_Task goal_
State, as a number alone, how many lines of the data contain the string "unfolding".

(Data entries)
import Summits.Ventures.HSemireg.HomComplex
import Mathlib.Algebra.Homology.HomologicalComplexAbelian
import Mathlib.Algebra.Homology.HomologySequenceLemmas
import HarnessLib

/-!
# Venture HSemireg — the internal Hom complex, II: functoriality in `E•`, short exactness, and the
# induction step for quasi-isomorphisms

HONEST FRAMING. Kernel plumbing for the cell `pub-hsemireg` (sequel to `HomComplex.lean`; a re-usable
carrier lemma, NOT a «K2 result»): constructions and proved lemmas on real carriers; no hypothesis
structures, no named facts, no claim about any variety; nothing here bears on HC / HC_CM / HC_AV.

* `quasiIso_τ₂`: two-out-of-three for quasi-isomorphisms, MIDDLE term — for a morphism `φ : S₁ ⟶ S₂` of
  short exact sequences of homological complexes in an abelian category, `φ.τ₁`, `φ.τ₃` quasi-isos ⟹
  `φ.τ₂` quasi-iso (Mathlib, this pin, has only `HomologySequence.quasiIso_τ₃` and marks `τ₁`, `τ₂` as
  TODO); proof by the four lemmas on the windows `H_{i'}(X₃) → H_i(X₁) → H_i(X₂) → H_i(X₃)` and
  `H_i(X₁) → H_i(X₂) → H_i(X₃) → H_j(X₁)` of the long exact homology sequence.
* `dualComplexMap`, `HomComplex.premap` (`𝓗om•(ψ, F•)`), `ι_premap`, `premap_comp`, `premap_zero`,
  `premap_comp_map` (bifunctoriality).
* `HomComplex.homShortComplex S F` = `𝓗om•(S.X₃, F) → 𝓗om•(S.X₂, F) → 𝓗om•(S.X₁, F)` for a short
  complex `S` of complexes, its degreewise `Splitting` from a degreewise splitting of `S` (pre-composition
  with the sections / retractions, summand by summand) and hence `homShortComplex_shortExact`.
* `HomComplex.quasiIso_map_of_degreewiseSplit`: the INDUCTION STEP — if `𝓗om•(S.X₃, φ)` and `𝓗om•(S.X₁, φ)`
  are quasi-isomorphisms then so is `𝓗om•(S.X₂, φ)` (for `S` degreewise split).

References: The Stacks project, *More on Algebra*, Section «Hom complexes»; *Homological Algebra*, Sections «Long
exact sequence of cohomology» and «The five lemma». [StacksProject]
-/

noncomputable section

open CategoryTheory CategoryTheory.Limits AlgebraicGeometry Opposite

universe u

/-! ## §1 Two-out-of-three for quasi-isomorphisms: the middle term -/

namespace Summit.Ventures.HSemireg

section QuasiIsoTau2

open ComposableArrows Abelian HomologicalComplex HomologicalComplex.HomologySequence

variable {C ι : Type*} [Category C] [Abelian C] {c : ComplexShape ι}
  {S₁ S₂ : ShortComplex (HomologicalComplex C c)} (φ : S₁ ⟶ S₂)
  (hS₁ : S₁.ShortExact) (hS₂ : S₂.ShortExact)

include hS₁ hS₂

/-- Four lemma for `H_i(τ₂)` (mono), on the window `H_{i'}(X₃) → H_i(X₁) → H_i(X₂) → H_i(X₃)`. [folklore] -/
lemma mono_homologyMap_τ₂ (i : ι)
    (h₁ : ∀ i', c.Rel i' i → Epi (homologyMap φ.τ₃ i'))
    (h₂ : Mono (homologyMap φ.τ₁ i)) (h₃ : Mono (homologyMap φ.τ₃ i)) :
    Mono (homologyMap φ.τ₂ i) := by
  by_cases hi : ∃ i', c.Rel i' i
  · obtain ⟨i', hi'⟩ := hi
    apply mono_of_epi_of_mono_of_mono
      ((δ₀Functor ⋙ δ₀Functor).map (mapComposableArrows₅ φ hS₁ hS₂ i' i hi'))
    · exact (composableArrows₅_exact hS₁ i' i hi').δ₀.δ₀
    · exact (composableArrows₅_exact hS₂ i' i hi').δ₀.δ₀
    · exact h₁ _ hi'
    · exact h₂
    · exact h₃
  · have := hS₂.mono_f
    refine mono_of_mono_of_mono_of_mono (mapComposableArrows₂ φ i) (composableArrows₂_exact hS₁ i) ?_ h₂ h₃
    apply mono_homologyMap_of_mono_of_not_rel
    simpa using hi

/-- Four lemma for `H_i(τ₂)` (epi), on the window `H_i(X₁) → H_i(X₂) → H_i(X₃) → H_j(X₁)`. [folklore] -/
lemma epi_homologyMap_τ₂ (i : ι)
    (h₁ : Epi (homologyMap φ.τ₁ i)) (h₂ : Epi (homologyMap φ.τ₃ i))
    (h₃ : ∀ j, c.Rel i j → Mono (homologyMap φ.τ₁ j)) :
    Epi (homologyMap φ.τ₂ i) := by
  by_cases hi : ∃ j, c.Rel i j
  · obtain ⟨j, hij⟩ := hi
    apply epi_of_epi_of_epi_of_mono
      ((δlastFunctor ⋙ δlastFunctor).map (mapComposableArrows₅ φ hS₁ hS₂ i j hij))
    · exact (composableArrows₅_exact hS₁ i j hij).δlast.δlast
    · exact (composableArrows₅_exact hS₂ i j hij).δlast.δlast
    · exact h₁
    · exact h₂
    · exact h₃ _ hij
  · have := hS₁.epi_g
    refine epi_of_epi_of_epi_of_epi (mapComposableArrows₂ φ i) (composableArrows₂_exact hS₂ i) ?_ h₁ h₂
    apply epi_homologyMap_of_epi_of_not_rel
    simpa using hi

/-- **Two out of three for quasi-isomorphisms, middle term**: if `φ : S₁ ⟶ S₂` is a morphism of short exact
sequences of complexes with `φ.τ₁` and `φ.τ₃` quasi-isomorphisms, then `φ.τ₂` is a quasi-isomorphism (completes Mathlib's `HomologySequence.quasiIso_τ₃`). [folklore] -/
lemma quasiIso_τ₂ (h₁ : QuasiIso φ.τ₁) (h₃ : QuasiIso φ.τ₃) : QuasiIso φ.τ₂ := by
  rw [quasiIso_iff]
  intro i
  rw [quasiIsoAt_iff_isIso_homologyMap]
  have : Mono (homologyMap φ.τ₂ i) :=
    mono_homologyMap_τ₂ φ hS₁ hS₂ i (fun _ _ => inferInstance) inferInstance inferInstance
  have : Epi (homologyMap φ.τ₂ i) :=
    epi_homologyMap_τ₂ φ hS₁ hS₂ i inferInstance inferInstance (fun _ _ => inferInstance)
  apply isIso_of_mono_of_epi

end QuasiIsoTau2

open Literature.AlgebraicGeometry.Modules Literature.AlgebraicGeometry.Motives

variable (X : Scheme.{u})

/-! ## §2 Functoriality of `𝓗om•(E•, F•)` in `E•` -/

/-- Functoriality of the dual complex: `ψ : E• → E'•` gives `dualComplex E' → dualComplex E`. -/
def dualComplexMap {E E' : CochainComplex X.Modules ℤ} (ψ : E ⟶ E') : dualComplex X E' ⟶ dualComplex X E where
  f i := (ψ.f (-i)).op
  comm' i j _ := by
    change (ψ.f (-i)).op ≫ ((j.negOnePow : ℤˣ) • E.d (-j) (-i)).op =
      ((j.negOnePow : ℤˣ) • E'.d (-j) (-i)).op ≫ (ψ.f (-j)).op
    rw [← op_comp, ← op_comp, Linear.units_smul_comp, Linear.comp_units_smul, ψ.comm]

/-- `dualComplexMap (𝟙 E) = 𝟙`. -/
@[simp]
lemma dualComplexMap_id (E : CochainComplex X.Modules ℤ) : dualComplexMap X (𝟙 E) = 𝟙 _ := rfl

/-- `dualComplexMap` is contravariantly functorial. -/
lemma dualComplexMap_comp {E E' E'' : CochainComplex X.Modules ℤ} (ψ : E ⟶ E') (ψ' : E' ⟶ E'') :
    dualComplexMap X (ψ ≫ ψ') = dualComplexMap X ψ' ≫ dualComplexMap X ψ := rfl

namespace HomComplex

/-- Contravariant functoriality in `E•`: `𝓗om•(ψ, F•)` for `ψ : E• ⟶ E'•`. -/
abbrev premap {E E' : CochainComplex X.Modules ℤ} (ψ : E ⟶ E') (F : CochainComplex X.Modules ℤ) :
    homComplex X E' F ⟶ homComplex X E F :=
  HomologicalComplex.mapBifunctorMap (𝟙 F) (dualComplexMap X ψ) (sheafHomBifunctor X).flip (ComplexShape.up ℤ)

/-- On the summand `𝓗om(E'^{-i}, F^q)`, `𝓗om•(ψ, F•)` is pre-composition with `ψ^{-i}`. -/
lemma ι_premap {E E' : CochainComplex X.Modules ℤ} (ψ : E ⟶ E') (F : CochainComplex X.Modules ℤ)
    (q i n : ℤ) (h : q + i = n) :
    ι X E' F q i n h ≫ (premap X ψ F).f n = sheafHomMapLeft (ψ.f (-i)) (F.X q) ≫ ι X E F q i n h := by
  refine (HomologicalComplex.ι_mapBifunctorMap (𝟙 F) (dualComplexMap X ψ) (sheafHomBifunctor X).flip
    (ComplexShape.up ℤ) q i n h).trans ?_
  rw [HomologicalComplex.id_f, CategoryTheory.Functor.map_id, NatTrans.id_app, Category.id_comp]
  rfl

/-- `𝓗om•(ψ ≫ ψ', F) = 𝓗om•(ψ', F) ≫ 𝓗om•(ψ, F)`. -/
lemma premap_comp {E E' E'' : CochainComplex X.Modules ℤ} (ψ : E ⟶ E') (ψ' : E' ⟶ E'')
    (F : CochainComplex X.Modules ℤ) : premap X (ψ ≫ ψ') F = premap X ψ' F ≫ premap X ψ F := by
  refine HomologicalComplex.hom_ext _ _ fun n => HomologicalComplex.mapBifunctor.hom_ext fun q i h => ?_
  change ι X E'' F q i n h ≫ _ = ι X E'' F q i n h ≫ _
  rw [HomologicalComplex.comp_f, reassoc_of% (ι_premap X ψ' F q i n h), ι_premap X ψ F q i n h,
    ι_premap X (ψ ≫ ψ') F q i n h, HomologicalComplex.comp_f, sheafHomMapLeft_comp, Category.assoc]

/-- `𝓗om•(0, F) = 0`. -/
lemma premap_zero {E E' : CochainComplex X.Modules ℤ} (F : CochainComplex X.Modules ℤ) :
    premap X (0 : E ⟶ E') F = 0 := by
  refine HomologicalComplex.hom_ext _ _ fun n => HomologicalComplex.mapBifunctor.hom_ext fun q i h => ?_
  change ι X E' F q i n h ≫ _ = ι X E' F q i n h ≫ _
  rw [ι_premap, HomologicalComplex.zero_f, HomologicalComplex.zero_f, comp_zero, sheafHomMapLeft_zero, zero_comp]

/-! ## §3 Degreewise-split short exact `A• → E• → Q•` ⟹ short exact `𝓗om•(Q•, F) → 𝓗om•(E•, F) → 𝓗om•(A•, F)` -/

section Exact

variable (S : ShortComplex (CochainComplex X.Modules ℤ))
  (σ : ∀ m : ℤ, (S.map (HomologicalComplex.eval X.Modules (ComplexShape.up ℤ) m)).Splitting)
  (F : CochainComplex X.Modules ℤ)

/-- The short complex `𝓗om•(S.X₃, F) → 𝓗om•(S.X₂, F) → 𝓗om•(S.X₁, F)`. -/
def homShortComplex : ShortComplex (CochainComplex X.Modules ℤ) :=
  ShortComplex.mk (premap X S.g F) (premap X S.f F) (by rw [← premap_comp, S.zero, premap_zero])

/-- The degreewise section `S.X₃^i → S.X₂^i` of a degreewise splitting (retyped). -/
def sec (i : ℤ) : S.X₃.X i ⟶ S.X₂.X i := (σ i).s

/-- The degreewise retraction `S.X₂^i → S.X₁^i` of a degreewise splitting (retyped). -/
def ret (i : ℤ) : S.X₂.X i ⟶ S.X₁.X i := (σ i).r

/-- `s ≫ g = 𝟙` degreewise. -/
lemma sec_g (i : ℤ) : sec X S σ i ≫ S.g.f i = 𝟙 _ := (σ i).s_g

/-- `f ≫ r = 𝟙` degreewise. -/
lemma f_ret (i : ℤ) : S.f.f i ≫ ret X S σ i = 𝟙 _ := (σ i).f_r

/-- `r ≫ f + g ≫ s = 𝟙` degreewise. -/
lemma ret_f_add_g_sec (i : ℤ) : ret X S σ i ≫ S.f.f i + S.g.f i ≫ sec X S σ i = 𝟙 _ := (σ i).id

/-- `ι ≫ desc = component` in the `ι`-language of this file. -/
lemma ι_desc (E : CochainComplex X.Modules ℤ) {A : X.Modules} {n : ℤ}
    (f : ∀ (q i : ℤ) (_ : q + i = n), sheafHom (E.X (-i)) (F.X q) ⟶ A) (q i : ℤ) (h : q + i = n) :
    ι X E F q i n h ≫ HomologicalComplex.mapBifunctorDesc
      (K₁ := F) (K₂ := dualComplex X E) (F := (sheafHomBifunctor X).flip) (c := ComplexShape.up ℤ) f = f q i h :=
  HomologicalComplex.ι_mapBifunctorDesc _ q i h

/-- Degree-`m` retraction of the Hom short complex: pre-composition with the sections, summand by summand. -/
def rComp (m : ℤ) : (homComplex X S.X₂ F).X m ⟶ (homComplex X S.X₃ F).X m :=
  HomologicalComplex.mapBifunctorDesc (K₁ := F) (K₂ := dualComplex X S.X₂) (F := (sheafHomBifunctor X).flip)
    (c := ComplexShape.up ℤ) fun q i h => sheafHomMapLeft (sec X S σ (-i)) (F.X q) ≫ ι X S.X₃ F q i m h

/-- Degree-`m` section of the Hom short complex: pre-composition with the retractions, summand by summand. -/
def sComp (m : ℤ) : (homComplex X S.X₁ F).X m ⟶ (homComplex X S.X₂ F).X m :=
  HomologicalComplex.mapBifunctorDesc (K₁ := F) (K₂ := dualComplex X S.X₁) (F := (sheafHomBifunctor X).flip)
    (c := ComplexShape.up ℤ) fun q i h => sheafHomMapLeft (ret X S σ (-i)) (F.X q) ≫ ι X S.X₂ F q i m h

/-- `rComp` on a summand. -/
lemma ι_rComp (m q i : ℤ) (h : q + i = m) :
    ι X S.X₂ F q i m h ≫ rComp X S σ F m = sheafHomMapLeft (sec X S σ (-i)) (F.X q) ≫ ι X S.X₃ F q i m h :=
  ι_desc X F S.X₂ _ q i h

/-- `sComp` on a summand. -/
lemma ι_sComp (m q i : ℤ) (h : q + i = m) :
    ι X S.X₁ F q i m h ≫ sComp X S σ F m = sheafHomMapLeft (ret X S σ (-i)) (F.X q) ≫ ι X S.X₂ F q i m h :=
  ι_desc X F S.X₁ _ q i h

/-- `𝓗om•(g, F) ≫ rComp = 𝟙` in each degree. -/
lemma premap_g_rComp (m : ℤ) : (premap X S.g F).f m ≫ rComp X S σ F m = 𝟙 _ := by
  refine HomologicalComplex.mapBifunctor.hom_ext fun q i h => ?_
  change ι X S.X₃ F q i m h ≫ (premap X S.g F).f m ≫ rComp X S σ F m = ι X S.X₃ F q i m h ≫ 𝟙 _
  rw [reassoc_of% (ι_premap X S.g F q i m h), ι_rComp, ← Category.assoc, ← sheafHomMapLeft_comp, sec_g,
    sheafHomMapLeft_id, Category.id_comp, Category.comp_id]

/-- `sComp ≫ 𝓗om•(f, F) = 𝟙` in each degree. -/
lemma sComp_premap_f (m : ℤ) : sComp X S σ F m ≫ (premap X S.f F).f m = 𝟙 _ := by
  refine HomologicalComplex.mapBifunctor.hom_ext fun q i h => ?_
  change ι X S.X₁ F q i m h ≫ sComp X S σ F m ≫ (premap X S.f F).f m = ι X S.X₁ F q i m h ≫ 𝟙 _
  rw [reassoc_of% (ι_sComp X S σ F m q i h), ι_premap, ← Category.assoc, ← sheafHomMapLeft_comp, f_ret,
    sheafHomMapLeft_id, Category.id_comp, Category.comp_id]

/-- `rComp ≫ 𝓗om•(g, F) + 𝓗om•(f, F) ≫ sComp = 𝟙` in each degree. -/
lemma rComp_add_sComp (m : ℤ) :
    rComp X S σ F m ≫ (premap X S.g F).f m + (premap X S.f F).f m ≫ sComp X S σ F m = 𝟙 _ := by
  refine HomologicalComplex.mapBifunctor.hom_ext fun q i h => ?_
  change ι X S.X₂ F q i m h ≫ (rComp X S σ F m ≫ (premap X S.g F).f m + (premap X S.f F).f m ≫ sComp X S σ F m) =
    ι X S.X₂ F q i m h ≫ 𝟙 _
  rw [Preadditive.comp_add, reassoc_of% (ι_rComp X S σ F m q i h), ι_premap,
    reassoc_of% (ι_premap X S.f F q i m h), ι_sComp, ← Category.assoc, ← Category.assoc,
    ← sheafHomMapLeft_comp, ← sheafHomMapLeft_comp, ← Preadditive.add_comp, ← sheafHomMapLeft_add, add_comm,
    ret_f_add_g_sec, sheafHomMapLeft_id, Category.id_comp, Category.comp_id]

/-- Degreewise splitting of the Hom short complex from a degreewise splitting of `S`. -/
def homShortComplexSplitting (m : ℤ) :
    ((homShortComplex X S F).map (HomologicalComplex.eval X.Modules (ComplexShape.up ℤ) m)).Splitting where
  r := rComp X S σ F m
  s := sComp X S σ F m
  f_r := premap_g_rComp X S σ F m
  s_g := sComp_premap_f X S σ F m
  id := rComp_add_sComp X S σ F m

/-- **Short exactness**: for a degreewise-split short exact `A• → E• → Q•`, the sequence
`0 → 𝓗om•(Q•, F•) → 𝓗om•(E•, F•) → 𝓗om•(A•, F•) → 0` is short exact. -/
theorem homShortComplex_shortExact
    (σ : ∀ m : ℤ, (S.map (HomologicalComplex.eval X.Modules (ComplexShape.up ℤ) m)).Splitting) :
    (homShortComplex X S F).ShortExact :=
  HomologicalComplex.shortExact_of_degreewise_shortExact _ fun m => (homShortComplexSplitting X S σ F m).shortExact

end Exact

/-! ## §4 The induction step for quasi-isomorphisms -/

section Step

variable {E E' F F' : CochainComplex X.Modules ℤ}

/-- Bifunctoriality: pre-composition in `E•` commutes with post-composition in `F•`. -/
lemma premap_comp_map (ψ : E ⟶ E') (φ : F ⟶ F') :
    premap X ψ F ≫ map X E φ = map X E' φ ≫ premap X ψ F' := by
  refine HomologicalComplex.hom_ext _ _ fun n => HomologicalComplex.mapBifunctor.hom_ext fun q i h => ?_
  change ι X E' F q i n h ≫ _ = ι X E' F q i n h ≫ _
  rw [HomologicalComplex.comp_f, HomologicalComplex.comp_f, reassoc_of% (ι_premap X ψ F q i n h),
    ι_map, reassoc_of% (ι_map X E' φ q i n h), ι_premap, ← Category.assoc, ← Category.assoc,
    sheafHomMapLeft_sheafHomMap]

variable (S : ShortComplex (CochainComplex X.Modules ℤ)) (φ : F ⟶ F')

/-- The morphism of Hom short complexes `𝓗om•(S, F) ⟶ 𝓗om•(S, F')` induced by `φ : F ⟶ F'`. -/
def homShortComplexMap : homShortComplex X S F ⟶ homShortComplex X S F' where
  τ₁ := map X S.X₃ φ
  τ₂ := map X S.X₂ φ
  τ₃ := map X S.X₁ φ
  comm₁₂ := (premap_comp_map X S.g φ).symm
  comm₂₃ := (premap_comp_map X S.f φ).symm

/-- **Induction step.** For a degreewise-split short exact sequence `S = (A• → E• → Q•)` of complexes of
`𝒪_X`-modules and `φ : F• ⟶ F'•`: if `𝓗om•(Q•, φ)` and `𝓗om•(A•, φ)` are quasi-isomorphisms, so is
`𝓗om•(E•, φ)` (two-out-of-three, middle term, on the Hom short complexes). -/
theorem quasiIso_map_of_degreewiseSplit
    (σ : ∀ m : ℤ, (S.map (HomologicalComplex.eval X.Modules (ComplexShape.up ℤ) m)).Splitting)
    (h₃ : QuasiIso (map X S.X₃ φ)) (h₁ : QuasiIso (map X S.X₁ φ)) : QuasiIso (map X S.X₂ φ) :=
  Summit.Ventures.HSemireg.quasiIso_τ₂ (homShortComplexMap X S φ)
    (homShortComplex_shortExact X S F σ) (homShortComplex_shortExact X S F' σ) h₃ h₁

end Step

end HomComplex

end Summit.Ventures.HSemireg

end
==
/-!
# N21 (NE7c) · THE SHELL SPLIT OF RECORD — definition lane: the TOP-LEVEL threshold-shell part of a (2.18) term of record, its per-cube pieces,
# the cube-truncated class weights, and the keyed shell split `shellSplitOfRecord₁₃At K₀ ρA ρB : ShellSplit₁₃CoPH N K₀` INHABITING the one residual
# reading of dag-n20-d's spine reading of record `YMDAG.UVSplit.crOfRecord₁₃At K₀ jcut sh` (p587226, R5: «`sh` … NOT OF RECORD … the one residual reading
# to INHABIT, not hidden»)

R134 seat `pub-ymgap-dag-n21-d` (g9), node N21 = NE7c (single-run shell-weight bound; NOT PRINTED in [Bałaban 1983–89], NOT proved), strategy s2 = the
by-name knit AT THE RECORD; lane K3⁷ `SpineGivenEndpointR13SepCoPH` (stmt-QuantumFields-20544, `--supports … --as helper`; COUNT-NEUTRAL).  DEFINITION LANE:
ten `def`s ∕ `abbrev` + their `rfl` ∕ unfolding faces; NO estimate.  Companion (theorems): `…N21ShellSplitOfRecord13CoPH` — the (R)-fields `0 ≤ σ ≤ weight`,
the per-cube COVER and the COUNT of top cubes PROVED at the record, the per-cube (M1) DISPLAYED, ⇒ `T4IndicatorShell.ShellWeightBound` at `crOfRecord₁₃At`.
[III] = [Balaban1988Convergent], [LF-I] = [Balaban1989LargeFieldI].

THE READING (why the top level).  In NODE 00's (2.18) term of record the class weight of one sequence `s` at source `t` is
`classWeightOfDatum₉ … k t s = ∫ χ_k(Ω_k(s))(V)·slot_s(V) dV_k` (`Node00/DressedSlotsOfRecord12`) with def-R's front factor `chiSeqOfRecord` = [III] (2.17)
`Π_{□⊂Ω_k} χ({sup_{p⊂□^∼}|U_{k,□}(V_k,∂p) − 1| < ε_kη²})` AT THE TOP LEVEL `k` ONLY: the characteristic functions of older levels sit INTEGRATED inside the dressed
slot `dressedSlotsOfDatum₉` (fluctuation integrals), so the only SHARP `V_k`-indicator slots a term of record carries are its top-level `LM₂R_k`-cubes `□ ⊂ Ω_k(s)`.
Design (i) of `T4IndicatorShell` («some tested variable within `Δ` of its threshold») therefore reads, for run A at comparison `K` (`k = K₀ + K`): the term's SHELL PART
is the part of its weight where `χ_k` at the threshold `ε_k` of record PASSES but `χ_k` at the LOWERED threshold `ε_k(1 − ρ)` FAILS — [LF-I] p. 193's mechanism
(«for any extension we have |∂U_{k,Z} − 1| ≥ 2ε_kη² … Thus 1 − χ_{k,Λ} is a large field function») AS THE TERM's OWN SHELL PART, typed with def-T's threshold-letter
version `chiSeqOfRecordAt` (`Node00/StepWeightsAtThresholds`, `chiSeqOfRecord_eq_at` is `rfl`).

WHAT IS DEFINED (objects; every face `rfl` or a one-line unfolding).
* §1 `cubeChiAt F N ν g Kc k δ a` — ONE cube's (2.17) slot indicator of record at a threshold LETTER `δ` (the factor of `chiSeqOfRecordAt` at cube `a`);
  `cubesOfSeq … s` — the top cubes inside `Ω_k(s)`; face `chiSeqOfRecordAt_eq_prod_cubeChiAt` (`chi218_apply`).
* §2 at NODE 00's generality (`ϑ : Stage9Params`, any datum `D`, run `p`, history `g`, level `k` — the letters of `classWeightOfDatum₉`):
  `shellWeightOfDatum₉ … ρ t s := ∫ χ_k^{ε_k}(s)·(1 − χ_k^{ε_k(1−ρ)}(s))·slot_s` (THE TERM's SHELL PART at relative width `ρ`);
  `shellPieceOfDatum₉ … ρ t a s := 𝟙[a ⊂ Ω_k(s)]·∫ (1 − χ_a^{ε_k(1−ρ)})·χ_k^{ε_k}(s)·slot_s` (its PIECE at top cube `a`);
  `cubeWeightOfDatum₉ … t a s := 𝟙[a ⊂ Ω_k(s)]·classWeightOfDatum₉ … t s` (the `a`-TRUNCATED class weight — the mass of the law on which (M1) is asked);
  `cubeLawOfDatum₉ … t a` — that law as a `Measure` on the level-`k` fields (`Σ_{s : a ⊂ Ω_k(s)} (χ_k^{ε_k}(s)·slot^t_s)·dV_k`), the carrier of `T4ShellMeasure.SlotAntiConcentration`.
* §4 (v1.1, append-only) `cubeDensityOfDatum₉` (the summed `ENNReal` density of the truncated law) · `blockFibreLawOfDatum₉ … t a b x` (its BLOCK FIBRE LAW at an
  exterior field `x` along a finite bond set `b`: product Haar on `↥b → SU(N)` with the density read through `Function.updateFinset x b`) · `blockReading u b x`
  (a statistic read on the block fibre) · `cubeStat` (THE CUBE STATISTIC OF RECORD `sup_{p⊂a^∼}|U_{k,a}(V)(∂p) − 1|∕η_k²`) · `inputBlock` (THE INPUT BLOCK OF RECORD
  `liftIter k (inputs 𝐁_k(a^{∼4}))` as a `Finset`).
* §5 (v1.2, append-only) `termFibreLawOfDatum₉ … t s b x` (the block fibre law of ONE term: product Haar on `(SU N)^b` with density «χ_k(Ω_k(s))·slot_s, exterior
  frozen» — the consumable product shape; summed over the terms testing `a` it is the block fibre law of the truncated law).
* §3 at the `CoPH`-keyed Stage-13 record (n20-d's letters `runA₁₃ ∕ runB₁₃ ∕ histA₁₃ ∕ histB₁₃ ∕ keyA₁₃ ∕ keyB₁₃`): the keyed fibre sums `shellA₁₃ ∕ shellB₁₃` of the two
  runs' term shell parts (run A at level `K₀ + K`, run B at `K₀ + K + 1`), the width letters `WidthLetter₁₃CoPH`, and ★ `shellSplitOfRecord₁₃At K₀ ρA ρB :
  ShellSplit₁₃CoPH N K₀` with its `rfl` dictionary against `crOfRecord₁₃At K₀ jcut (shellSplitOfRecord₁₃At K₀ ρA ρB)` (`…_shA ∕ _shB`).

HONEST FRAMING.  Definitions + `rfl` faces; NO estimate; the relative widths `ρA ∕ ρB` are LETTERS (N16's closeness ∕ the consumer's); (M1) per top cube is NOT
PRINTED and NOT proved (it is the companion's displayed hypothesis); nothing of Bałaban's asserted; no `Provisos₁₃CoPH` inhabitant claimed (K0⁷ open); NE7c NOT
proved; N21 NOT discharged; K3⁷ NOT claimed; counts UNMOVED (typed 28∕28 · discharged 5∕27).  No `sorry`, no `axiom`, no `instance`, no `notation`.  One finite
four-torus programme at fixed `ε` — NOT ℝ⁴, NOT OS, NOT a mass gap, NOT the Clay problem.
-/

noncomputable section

_Response to this exercise_
2